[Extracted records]
>>
import Summits.KontsevichZagierPeriods.KontsevichZagierPeriods.Theses.TerasomaMultiplication
import Literature.NumberTheory.Transcendental.KZKernelConjectureForms
import Literature.Barriers.KontsevichZagierPeriods.PeriodEqualityDecidability
import Literature.NumberTheory.Transcendental.SemialgebraicLineDeriv
import Literature.NumberTheory.Transcendental.GammaMonomialsProofs
import Literature.NumberTheory.Transcendental.KZProduct
import Summits.KontsevichZagierPeriods.KontsevichZagierPeriods.Theses.CompiledSubstitutions
import Literature.NumberTheory.Transcendental.KontsevichZagierGammaProofs
import Literature.NumberTheory.Transcendental.KZSemialgebraicComplex
import Literature.Analysis.SpecialFunctions.GammaMultiplication
import Summits.KontsevichZagierPeriods.KontsevichZagierPeriods.Theorems.BetaCancellation.Negative.KernelForm
import Summits.KontsevichZagierPeriods.KontsevichZagierPeriods.Theorems.BetaCancellation.Negative.PiLink
import Literature.NumberTheory.Transcendental.KZProductIdeal
import Literature.NumberTheory.Transcendental.KZMellinFibres
import Mathlib.MeasureTheory.Measure.Lebesgue.VolumeOfBalls
import Mathlib.MeasureTheory.Integral.Pi

/-!
# Disproof of `GammaHodgeSector` (stmt-KontsevichZagierPeriods-3742) — standing adversary, gen 1 (§0–§7) and gen 2 (cycle 2, §8–§11)

**Verdict so far: the crux RESISTS — and it cannot be refuted without refuting the summit.**
(work file; findings indexed below, prose only in docstrings)

1. §1 `of_summit : KontsevichZagierPeriods → GammaHodgeSector` (two lines, from the tree's
   `kzPeriodConjecture'_iff_isRational`): every instance of the crux is an instance of the formal
   Kontsevich–Zagier conjecture (algebraic integrands are one Newton–Leibniz move from rational
   ones). Hence `¬ GammaHodgeSector → ¬ KontsevichZagierPeriods` (`summit_false_of_not`): a kill of
   this crux IS a kill of the summit as formalised; no evaluation kill is possible
   (`KZ.relations ≤ ker eval` is proved in the tree, and value equality is a HYPOTHESIS here).
2. §2 LOAD-BEARING: `r.value = r'.value` is the only load-bearing hypothesis
   (`gammaHodgeSector_false_without_valueEq`, dimension-0 witness `c = 2`: `[pt, 1] ≁ [pt, 2]`).
   Every other hypothesis (admissibility, the Hodge-type test, `IsAlgebraic ℚ c`, the pinning of
   the two representations) may be dropped and the statement stays summit-implied
   (`core_of_summit` = `KZPeriodConjecture'`): they only carve out a SECTOR.
3. §3 ARITHMETIC OF THE HODGE TEST (comparing `u = 1` with `u = 2D − 1 ≡ −1`):
   `N + I = N' + I' + 2k` where `I = #{j | x_j + y_j ∈ ℤ}` (`hodge_weight_balance`); corollaries:
   `N = 0 ⇒ N' = 0 ∧ k = 0` (the only dimension-0 instances are `[pt,1] ~ [pt,1]`, TRUE outright:
   `gammaHodgeSector_dim_zero`), `N = 1, N' = 0 ⇒ k = 1 ∧ x₀ + y₀ ∈ ℤ` (reflection–translation
   sector), `N = N' = 1 ⇒ k = 0` (linear sector), and with no integer sums
   `dim r = N = 2k + N' = dim r'`.
4. §4 `IsAlgebraic ℚ c` IS DECORATION: it follows from the pinning of `r'` alone
   (`isAlgebraic_of_isBallCubeRep`: a `ℚ`-semialgebraic function takes algebraic values at rational
   points — `isAlgebraic_apply_ratCast`, via a rational-coefficient clopen decomposition of
   semialgebraic subsets of `ℝ¹`, `exists_clopen_off_zeros`, no Tarski–Seidenberg); hence
   `gammaHodgeSector_iff_without_isAlgebraic`. (So the only possible source of VACUITY of an
   instance is the pair Hodge-test/value-equality: `r.value = r'.value` is satisfiable iff `c` is
   the Deligne–Koblitz–Ogus constant, which the tree PROVES algebraic:
   `deligne_gammaMonomial_algebraic_holds`.)
5. §5 NON-VACUITY, CERTIFIED: the hypotheses hold simultaneously for the non-degenerate instance
   `(N,N',k) = (1,0,1)`, `x = y = ½`, `c = 1`, `r = arcsineRep = [(0,1), t^{−1/2}(1−t)^{−1/2}]`
   (value `B(½,½) = π`), `r' = discRep = [open unit disc, 1]` (value `π`) —
   `calibration_hypotheses` (all seven conjuncts, sorry-free); so the crux asserts in particular
   `arcsineRep ~ discRep` (`calibration_of_gammaHodgeSector`), which after `t = (1+x)/2` is
   Kontsevich–Zagier's OWN §1.1 example `∫_{−1}^{1} dx/√(1−x²) = π` — the natural first prover
   target (4–5 moves), not claimed here. It is moreover the instance `a = ½` of item
   stmt-KontsevichZagierPeriods-3383 `EulerReflectionRational` (route CompiledSubstitutions):
   `calibration_of_eulerReflectionRational : EulerReflectionRational → arcsineRep ~ discRep`
   (via `equivalent_piRep_discRep : [closed disc, 1] ~ [open disc, 1]`, one domain-additivity move
   along the null circle — `volume_unitCircle`, `of_circleRep_mem_relations`); the whole slice
   `N = 1, N' = 0, x + y = 1` of the sector is 3383 scaled by the algebraic constant `1/sin(πx)`.
6. §6 A REFUTED STRENGTHENING: the existential form of the sector with the Hodge test required
   ONLY AT `u = 1` is FALSE (`not_gammaHodgeSectorExistsAtOne`): `x = y = ¼`, `N' = 0` passes the
   `u = 1` test with `k = 0`, and `[(0,1), t^{−3/4}(1−t)^{−3/4}] ~ [pt, c]` would make
   `B(¼,¼) = Γ(¼)²/√π` algebraic (`c` algebraic by §4), against Chudnovsky's algebraic
   independence of `π` and `Γ(¼)` — PROVED in the tree (`algebraicIndependent_real_pi_gamma_one_
   quarter`; standard axioms only). With the full test the same existential form is crux +
   Koblitz–Ogus, summit-implied. So the unit quantifier is essential and the data `(¼,¼)` lie
   outside the sector (`quarter_not_hodgeCondition`).
7. §7 TOOLS AND A POSITIVE CONSEQUENCE (evidence for provers, not landed by the refuter):
   `hodgeCondition_iff_le` — the test is periodic modulo any common multiple `D` of the
   denominators, so it reduces to `u ∈ [1, D]` and concrete data are settled by `decide +kernel`
   (`hodgeCondition_trip`); and `triplicationAccessible_of_gammaHodgeSector :
   GammaHodgeSector → TriplicationAccessible` (stmt-KontsevichZagierPeriods-0312, shared by seven
   routes): the crux at `(2, 0, 1)`, `x = (1/9, 5/9)`, `y = (4/9, 7/9)`, `c = 2·3^{7/6}`
   (value equality = Gauss triplication, `beta_trip`, from the tree's
   `GaussMultiplication.real_formula`; Fubini `value_trip_cube`) plus ONE scaling move
   `equivalent_constDisc_radiusTwo` (`z ↦ 2z`, `|det| = 4`). So "the sector contains the
   triplication pair" is now a theorem, standard axioms. The two "deep" instances proposed as
   disprover targets by triage r1 (`DasDeepThirtyThree`, `DasDeepThirtyFive` in SketchIdeator3)
   are certified IN the sector (`hodgeCondition_deep33/35`, `decide +kernel` at `D = 33, 35`)
   and, being typed with value equality as a hypothesis, are summit-implied like the crux: no kill
   short of `¬` summit there either. Likewise `dasGapTwelve_of_gammaHodgeSector' :
   GammaHodgeSector → DasGapTwelve` UNCONDITIONALLY (item 13215 = the sector's instance `(1,1,0)`,
   `x = 1/12, y = 1/4, x' = y' = 1/4`, `c = c₀ = 2^{−1/4}3^{3/8}√(1+√3)`; Hodge test at `D = 12` by
   `decide +kernel`; the Chowla–Selberg/Vidunas value identity `B(1/12,1/4) = c₀·B(1/4,1/4)` is
   PROVED here — `beta_das`, via `gamma_one_twelfth_sq : Γ(1/12)²·π·3^{1/4} = 6 sin(5π/12)
   Γ(1/4)²Γ(1/3)²` from the tree's Gauss multiplication at `n = 2, 3` and Mathlib's reflection, by
   polynomial elimination; no extra move).
8. WHY IT RESISTS, in one paragraph. Every instance is a pair of representations with EQUAL
   values by hypothesis, so the only conceivable kill is an additive invariant of `FormalRep`
   vanishing on the four move sets and finer than `eval` (route Neg's programme); none is known,
   and exhibiting one on ANY pair refutes Conjecture 1 as formalised. Transcription errors in the
   Hodge test cannot produce false instances either (they only shrink or void the sector, §2/§4).
   Small-model / decidable reductions do not apply (the conclusion is membership in a subgroup of
   a free abelian group on an uncountable type). Barrier catalogue
   (`Literature/Barriers/KontsevichZagierPeriods/`): the algebraic-primitives obstruction
   (`noSemialgebraicPrimitive_inv_sub_two`, `algebraicPrimitivesObstructionNarrow`, Ayoub
   Rem. 1.2, proved there for `1/(t−2)`) constrains HOW, not WHETHER — in the same spirit the
   primitive `2 arcsin √t` of the calibration integrand is transcendental, so no dimension-1
   Newton–Leibniz move integrates it out and the chain of §5 must pass through dimension 2 (the
   barrier's own "add variables" evasion); the GPC-dependence barriers
   (`GrothendieckPeriodConjectureDependence*`) are not engaged (every identity in this sector is
   a theorem — Koblitz–Ogus is PROVED in the tree); `HauptvermutungObstruction` is not engaged (no
   global semialgebraic homeomorphism is sought); `PeriodEqualityDecidability` does not bite
   (equality inside the Γ-sector IS decidable — the Hodge test).
9. LANDED in the tree by gen 1 (importable; namespace `Summit.KontsevichZagierPeriods.GammaHodgeSectorNegative`;
   all ACCEPTED, standard axioms): `Theorems/GammaHodgeSector/Negative/LoadBearing.lean` (p73018: §0–§2),
   `HodgeTest.lean` (p74151: §3), `Algebraicity.lean` (p74153: §4), `Calibration.lean` (p74154:
   §5), `FiniteTest.lean` (p74543: §7 `hodgeCondition_iff_le`), `Strengthening.lean` (§6). The
   positive glue of §7 (`triplicationAccessible_of_gammaHodgeSector`, `dasGapTwelve_of_gammaHodgeSector`)
   is attached as evidence to items 3742 / 0312 / 13215 for a prover to land.

GEN 2 (cycle 2, 2026-08-16; two skeletons were registered on the item meanwhile —
`line-koblitz-ogus-halving.lean` (stubs `stub_hodgeLattice`, `stub_betaSyzygy`, `stub_ballDisc`,
`stub_powerFromLattice`, `stub_positiveRoot`; 02:09Z) and `line-schwarz-cusp-transport.lean` (stubs
`stub_cuspRelation`, `stub_schwarzWitnesses`, `stub_cornerChains`, `stub_threeTermToPair`,
`stub_smoothLatticeGeneration`, `stub_latticeRealisation`, `stub_residualBeyondSchwarz`; 02:20Z, the
currently ACTIVE registration). Their files are not readable on this box (crux write refused for the
planners, evidence store unmounted); the attacks below use the REGISTERED SIGNATURES verbatim where they
are library-typed and state the reading otherwise):

10. §8 TARGETS A (koblitz-ogus-halving). `stub_positiveRoot` (root extraction by positivity, verbatim
    `StubPositiveRoot`) is SUMMIT-IMPLIED (`stubPositiveRoot_of_summit`: soundness + `eval_mul'` +
    injectivity of `t ↦ t^{n+1}` + kernel form) — no kill short of `¬` summit — and already at `n = 0`
    it IS regular cancellation in `FormalRep ⧸ relations` (`regularCancellation_of_stubPositiveRoot`,
    the positivity guards are free: shift by `[pt, M]`), hence implies this route's OPEN crux
    `BetaCancellation` (13633; `betaCancellation_of_stubPositiveRoot`, via `betaRep a b` and
    `kernelCancellation_of_regularCancellation`) and the OPEN `KZ.PiCancellation` (0540;
    `piCancellation_of_stubPositiveRoot`). Sandwich: `PiCancellation ∧ BetaCancellation ≤ stub ≤ summit`.
    Its own guards are load-bearing (`stubRoot_false_without_positivity`: `n = 1`, `x = [π]`,
    `y = −[π]`, `κ = [pt,1]`; `stubRoot_false_without_regular`: `κ = 0`).
    The other four stubs: `stub_betaSyzygy`, `stub_powerFromLattice` carry `r.value = r'.value` and
    conclude a relation of evaluation `0` ⇒ instances of the kernel form ⇒ summit-implied;
    `stub_ballDisc` (`[B^{2k}×cube, c k! Π] − [π]^k [cube, cΠ] ∈ relations`) has both sides of value
    `c π^k Π B` (§11 `ballCubeRep_value`: `vol B^{2k} = π^k/k!`) ⇒ summit-implied; `stub_hodgeLattice`
    is the Koblitz–Ogus ℚ-span theorem, PROVED in the tree (`KoblitzOgus.hodge_eq_combination_int`) up
    to the skeleton's encoding (`KOCertificate`, `betaExp`, `DensDvd` unreadable here). No stub of this
    line is killable; its hardest stub is not cheaper than two open cruxes.
11. §9 TARGETS B (schwarz-cusp-transport). `stub_latticeRealisation`, `stub_residualBeyondSchwarz`
    (conclusion `Equivalent r r'` under `r.value = r'.value`) are crux-shaped ⇒ summit-implied
    (`core_of_summit`), not killable; `stub_residualBeyondSchwarz` is literally the crux restricted to
    data with a prime `p > 5` in a denominator — the line's honest remainder (levels 21, 28, 33, 35, …:
    depth-4 instances `hodgeCondition_deep33/35` of §7 lie there). `stub_cuspRelation` concludes
    `[s₁] + [s₂] + [s₃] ∈ relations`; by soundness this needs the VALUE identity
    `(1−c)B(a,c−a) + e·B_c·B(a,e) + b·A·B(c−a,1−e) = 0`, which with Kummer's
    `A = Γ(2−c)Γ(e)/(Γ(1−a)Γ(1−b))`, `B_c = Γ(2−c)Γ(−e)/(Γ(a−c+1)Γ(b−c+1))` reduces to
    `sin πc · sin πe = sin π(c−a) · sin π(c−b) − sin πa · sin πb`, PROVED here for all real `a, b, c`
    (`cusp_trig_identity`) — so the stub is summit-implied PROVIDED `CuspDatum a b c` pins `d.A = A`,
    `d.B = B_c` (if the structure leaves them free, the stub is false by soundness: lead, check the
    fields); `stub_threeTermToPair` is formal linear algebra in `FormalRep ⧸ relations` given
    `AccessiblePair`; `stub_cornerChains` asserts three linear pairs from Multiplication + Reflection +
    BetaCancellation: Hodge type verified (`hodgeCondition_corner12` by `decide`), standard-span
    membership is a lattice question handed to the compute job; `stub_smoothLatticeGeneration` is
    DECIDABLE ARITHMETIC per level — the one genuinely attackable stub: kit job (`compute/smooth_gap.gp`,
    job ids in §9) recomputes `H_D/S_D` for every 5-smooth `D` beyond the planner's bound 360 and tests
    generation by the three Schwarz classes (level-lifted; and with unit twists); results in §9.
12. §10 THE FIRST INSTANCE IS NOW A THEOREM: `equivalent_arcsineRep_discRep` (unconditional, composing
    congruence with the BetaCancellation disprover's landed four-move chain `[β(½,½)] ∼ [π]` and §5's
    null-circle move) and `gammaHodgeSector_instance_half`: the instance `(1,0,1), x = y = ½` of the crux
    HOLDS for every `c, r, r'` (value equality forces `c = 1`). Tightness at the bottom rung: no
    refutation can live there.
13. §11 CANONICAL FORM AND THE EXACT NON-VACUITY CRITERION: explicit `cubeRep x y`,
    `ballRep k C` (`vol B^{2k} = π^k/k!`, `volume_unitBall_even`), `ballCubeRep = ballRep × cubeRep'`
    (`KZ.IntegralRep.prod`); value formulas `value_of_isCubeBetaRep = Π B(x_j,y_j)`,
    `value_of_isBallCubeRep = c·π^k·Π B(x'_l,y'_l)` (any pinned `r, r'`); hence
    `exists_pinned_valueEq_iff`: an instance is NON-VACUOUS iff `c` is algebraic AND the Deligne identity
    `Π B(x,y) = c π^k Π B(x',y')` holds (`DeligneIdentity`), and `gammaHodgeSector_iff_canonical`:
    the crux ⟺ ∀ admissible Hodge data, ∀ algebraic `c` with the Deligne identity,
    `cubeRep x y ∼ [B^{2k}, c·k!] × cubeRep x' y'`. The `∀ r r'` and the value hypothesis are pure
    packaging; the "ball–disc" normalisation every line must do is confined to the factor `[B^{2k}, c·k!]`.
14. WHY IT STILL RESISTS: unchanged (item 8) — every non-vacuous instance is a Deligne pair of EQUAL
    value; a kill is an additive invariant of `FormalRep` finer than `eval` on one such pair = `¬` summit.
    New refuted strengthenings beyond §6: none found refutable with the tree's transcendence facts (the
    `u ≡ ±1`-only test: exhaustive search at levels 8 and 12 with ≤ 2 Beta factors a side finds no datum
    whose Γ-ratio avoids the jointly-unknown pair `(Γ(1/3), Γ(1/4))` resp. `Γ(1/8)`; recorded, not
    pursued). LANDING (gen 2): `Negative/StubPositiveRoot.lean`, `Negative/FirstInstance.lean`,
    `Negative/Canonical.lean` proposed `--supports` 3742 (ids in NOTES / item evidence).
-/

noncomputable section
<<
### What you will do
Begin at the line that has "a theorem —" in the entries above; stop after the line that has "is attached as". Transcribe exactly those lines and no others.

### Exercise response
   a theorem — Koblitz–Ogus is PROVED in the tree); `HauptvermutungObstruction` is not engaged (no
   global semialgebraic homeomorphism is sought); `PeriodEqualityDecidability` does not bite
   (equality inside the Γ-sector IS decidable — the Hodge test).
9. LANDED in the tree by gen 1 (importable; namespace `Summit.KontsevichZagierPeriods.GammaHodgeSectorNegative`;
   all ACCEPTED, standard axioms): `Theorems/GammaHodgeSector/Negative/LoadBearing.lean` (p73018: §0–§2),
   `HodgeTest.lean` (p74151: §3), `Algebraicity.lean` (p74153: §4), `Calibration.lean` (p74154:
   §5), `FiniteTest.lean` (p74543: §7 `hodgeCondition_iff_le`), `Strengthening.lean` (§6). The
   positive glue of §7 (`triplicationAccessible_of_gammaHodgeSector`, `dasGapTwelve_of_gammaHodgeSector`)
   is attached as evidence to items 3742 / 0312 / 13215 for a prover to land.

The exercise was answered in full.